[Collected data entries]
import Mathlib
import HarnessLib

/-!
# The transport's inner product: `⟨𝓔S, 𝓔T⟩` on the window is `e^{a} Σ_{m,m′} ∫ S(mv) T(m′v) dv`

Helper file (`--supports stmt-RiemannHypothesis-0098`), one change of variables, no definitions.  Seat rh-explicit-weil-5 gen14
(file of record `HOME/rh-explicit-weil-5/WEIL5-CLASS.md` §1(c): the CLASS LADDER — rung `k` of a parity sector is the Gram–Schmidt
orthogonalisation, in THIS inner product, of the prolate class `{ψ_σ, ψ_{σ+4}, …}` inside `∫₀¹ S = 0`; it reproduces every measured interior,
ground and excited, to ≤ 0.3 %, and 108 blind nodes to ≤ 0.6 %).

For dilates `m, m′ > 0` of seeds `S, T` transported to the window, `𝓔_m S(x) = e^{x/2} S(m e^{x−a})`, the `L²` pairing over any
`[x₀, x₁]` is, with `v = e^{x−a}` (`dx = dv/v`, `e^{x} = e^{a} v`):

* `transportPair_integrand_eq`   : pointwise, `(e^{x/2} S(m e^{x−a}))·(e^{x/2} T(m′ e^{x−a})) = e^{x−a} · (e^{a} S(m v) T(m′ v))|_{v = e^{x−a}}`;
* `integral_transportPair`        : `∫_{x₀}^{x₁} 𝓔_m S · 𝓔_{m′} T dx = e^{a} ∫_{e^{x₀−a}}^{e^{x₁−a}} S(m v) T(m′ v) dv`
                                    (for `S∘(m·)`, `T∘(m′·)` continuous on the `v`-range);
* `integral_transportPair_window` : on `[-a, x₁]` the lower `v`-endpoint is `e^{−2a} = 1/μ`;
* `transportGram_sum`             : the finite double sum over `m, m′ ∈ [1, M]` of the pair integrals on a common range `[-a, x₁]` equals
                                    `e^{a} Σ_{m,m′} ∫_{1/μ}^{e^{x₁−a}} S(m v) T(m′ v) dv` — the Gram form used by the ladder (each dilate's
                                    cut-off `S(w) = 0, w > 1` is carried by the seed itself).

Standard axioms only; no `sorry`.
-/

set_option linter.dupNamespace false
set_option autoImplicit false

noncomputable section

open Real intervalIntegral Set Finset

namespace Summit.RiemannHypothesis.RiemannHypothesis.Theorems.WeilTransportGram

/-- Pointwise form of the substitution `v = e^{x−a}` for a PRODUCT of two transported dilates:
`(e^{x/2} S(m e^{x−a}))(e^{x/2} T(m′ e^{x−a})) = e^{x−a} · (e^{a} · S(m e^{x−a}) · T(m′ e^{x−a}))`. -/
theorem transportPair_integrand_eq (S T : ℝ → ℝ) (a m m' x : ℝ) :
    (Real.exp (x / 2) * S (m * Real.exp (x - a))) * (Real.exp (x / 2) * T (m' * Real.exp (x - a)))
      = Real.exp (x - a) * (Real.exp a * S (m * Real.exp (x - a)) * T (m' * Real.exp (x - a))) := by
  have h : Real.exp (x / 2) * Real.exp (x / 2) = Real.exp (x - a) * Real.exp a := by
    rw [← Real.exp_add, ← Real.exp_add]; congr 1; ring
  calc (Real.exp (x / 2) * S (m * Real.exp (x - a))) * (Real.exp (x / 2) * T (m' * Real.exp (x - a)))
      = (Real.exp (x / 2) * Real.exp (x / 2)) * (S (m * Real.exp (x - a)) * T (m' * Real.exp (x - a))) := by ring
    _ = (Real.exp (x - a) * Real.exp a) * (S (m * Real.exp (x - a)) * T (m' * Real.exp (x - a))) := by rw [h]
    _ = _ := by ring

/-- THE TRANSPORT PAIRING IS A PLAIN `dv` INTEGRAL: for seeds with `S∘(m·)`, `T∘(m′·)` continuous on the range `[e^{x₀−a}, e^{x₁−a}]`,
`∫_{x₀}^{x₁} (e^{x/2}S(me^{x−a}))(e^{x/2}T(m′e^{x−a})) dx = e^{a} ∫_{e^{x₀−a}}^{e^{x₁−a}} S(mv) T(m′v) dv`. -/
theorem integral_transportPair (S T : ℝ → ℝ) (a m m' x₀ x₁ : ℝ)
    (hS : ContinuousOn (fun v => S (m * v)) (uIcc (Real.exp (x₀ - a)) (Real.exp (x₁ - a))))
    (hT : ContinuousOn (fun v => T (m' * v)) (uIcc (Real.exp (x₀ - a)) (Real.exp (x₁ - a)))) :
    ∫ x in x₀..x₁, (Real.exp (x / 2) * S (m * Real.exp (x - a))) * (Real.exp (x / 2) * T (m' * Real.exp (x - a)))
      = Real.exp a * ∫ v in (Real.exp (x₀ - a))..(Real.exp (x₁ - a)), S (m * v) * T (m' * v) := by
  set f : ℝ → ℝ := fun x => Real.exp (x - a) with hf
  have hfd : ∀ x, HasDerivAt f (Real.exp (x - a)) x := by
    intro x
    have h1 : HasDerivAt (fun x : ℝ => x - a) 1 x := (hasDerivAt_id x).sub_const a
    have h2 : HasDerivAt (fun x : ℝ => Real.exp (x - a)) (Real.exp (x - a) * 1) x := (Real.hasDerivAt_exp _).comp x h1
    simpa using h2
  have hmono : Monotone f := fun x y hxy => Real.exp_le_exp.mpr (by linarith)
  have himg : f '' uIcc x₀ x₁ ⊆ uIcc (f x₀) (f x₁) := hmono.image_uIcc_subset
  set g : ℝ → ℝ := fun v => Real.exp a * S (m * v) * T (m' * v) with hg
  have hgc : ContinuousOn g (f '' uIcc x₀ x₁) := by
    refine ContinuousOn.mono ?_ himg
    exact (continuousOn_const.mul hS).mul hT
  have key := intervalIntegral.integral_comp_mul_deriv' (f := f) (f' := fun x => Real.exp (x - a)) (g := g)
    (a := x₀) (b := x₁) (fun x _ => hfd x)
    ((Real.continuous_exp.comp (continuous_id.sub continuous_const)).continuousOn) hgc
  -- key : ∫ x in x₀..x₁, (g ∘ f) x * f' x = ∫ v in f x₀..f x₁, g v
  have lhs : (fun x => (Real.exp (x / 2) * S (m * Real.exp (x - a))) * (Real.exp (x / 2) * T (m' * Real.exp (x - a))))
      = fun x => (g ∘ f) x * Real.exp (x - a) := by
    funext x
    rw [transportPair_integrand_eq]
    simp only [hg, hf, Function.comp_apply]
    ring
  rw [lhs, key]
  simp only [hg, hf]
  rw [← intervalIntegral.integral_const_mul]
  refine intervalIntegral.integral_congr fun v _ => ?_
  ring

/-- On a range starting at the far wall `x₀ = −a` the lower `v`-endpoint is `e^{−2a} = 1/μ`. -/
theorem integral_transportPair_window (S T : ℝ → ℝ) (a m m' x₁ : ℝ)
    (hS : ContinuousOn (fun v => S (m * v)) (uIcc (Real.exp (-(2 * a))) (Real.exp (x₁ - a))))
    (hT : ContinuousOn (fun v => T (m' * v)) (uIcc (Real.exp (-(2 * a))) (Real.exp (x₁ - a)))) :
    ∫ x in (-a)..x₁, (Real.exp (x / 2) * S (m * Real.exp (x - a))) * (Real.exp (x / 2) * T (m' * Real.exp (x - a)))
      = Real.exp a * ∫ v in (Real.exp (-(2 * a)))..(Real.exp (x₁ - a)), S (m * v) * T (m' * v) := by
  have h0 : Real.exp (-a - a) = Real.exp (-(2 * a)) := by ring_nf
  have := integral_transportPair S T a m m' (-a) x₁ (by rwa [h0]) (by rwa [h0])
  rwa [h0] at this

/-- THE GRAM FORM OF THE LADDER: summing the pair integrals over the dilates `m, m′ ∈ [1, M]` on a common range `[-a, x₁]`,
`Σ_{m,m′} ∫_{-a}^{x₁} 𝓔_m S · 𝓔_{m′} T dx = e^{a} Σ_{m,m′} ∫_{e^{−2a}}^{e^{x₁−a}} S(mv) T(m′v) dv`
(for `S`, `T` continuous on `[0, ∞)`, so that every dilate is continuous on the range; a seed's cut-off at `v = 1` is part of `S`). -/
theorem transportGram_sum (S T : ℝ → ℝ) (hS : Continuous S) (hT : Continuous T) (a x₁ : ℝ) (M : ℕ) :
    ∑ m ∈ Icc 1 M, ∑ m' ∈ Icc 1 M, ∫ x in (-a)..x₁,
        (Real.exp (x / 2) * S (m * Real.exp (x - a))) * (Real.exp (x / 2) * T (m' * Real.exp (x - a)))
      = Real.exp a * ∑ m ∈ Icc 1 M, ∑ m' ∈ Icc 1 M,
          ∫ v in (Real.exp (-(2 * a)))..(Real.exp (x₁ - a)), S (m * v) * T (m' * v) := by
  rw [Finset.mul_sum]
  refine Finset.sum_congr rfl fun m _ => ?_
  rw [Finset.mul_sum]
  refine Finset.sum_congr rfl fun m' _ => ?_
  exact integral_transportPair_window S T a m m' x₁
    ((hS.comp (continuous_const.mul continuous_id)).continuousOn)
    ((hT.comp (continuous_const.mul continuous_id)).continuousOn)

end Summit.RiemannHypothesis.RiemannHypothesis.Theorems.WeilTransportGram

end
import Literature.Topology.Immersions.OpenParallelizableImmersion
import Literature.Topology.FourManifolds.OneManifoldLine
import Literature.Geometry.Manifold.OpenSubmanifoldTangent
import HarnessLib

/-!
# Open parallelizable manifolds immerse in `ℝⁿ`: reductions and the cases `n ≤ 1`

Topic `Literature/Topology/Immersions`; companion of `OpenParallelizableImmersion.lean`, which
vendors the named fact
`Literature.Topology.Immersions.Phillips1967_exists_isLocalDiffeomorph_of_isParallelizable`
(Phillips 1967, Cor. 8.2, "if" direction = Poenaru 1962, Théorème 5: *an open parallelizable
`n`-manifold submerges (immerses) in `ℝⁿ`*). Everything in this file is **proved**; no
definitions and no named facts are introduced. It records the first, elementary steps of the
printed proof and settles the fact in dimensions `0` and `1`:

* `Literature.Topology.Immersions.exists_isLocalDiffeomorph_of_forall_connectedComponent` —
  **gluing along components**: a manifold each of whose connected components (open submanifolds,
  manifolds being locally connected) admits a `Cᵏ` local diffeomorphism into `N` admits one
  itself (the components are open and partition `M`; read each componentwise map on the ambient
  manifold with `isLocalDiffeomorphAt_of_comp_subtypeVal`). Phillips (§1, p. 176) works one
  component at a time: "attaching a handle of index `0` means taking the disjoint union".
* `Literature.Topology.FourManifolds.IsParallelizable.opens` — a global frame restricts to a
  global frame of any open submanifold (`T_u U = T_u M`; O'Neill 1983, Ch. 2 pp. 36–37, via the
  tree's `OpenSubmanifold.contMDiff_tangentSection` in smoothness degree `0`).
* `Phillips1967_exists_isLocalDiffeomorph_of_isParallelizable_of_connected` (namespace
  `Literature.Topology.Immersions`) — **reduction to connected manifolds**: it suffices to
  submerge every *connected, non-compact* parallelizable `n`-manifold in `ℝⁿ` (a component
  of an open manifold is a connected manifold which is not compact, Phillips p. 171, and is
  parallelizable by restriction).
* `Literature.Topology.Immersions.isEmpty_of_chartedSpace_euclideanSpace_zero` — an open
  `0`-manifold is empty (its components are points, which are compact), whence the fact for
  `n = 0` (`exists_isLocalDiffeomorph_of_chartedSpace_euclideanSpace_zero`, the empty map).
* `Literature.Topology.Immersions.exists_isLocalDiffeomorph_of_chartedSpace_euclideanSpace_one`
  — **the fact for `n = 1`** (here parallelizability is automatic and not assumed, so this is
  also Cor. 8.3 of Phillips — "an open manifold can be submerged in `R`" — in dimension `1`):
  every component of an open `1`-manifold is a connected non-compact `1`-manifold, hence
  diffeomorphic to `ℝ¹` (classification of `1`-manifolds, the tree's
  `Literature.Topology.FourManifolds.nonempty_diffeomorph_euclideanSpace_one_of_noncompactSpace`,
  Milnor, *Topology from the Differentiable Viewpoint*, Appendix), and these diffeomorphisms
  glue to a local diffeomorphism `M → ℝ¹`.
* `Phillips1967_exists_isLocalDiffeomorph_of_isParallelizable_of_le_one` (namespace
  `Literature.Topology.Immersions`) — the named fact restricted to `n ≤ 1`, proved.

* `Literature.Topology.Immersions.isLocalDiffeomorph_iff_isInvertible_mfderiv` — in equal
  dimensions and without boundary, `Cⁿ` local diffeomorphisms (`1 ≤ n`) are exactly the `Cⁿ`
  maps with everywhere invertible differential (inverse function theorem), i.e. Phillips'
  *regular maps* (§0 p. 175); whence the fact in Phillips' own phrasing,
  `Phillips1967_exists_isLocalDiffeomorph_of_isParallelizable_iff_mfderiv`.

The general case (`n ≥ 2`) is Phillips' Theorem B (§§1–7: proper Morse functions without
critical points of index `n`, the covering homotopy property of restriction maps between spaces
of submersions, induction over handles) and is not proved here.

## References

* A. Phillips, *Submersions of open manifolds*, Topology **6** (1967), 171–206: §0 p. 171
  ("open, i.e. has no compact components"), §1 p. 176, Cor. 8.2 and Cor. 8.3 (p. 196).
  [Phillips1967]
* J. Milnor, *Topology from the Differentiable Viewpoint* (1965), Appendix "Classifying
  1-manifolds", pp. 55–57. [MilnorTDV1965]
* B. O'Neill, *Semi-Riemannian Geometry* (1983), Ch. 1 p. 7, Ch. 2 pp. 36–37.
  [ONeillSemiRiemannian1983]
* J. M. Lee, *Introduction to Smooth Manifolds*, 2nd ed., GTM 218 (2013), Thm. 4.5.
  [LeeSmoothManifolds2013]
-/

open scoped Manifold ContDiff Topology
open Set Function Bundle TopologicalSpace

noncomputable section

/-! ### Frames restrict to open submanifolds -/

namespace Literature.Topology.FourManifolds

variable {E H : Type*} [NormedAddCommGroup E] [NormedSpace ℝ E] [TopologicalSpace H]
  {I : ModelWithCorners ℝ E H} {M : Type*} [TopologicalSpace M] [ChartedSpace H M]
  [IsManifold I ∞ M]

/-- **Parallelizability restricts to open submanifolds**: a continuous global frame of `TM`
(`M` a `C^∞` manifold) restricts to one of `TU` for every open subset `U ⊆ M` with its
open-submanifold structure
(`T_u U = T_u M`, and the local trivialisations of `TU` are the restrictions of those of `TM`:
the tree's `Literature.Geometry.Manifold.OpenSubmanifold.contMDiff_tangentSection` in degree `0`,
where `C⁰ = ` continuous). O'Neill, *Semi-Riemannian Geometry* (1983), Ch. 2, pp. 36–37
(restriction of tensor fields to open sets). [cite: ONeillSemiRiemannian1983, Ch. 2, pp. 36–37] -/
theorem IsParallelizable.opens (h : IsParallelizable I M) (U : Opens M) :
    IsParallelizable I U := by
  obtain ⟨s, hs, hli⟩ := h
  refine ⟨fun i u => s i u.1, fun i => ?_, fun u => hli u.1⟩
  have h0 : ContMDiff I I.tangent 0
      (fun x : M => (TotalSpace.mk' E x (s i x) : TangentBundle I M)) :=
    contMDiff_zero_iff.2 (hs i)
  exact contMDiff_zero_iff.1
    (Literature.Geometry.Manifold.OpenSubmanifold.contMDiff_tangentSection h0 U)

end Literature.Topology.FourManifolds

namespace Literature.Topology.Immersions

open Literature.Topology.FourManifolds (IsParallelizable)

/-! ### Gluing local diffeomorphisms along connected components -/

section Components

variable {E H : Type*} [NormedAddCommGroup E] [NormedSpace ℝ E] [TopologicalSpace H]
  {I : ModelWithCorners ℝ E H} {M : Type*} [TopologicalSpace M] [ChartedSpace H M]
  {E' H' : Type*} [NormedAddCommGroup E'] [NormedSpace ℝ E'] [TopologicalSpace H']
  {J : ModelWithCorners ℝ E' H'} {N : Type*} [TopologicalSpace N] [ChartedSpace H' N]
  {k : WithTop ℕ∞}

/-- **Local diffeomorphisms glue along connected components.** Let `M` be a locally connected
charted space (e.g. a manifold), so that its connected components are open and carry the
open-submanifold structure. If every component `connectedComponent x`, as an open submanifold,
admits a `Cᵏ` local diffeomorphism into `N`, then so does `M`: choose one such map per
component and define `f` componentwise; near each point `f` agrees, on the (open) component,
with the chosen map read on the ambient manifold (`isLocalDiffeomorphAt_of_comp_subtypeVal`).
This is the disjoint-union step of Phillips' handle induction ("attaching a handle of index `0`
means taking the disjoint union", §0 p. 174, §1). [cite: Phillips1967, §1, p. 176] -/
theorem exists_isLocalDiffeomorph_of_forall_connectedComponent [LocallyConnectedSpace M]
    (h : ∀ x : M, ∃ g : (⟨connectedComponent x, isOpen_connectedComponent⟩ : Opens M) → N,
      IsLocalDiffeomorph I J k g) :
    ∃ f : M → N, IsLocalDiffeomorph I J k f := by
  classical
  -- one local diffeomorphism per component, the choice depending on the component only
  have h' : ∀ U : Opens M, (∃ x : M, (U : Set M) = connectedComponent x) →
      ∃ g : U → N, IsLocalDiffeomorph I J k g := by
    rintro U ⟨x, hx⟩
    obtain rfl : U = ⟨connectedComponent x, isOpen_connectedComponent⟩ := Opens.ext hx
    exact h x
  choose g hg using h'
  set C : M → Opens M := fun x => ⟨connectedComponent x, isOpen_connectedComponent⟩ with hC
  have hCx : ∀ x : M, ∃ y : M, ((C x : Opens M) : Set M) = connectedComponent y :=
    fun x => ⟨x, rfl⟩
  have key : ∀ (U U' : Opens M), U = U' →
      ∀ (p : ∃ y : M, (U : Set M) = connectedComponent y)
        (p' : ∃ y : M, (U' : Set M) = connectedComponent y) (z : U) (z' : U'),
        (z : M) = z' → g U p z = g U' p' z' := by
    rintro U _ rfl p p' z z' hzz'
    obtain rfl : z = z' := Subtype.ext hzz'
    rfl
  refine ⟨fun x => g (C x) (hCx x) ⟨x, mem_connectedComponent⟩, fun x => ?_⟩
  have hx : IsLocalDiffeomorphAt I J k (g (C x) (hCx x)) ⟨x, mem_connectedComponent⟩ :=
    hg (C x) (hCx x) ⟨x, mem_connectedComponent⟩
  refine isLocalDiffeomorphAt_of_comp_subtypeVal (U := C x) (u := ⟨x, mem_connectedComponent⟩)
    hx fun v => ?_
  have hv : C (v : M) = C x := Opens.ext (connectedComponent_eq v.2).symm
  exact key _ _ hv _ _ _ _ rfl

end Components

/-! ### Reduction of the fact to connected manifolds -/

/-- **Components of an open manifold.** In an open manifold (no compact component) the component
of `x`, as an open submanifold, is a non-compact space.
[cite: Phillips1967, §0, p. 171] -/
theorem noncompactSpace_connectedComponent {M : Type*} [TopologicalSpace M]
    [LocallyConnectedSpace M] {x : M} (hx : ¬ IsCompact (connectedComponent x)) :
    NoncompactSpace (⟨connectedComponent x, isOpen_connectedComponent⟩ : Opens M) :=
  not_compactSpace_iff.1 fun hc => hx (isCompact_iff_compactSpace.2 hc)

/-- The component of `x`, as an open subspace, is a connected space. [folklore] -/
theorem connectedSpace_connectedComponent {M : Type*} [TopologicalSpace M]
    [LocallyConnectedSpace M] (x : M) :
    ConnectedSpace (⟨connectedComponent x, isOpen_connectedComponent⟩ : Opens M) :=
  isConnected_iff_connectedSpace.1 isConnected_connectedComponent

_How to complete this task_
If a line in the records contains the string "degree", include it in the count; report that count alone.

_Task answer_
2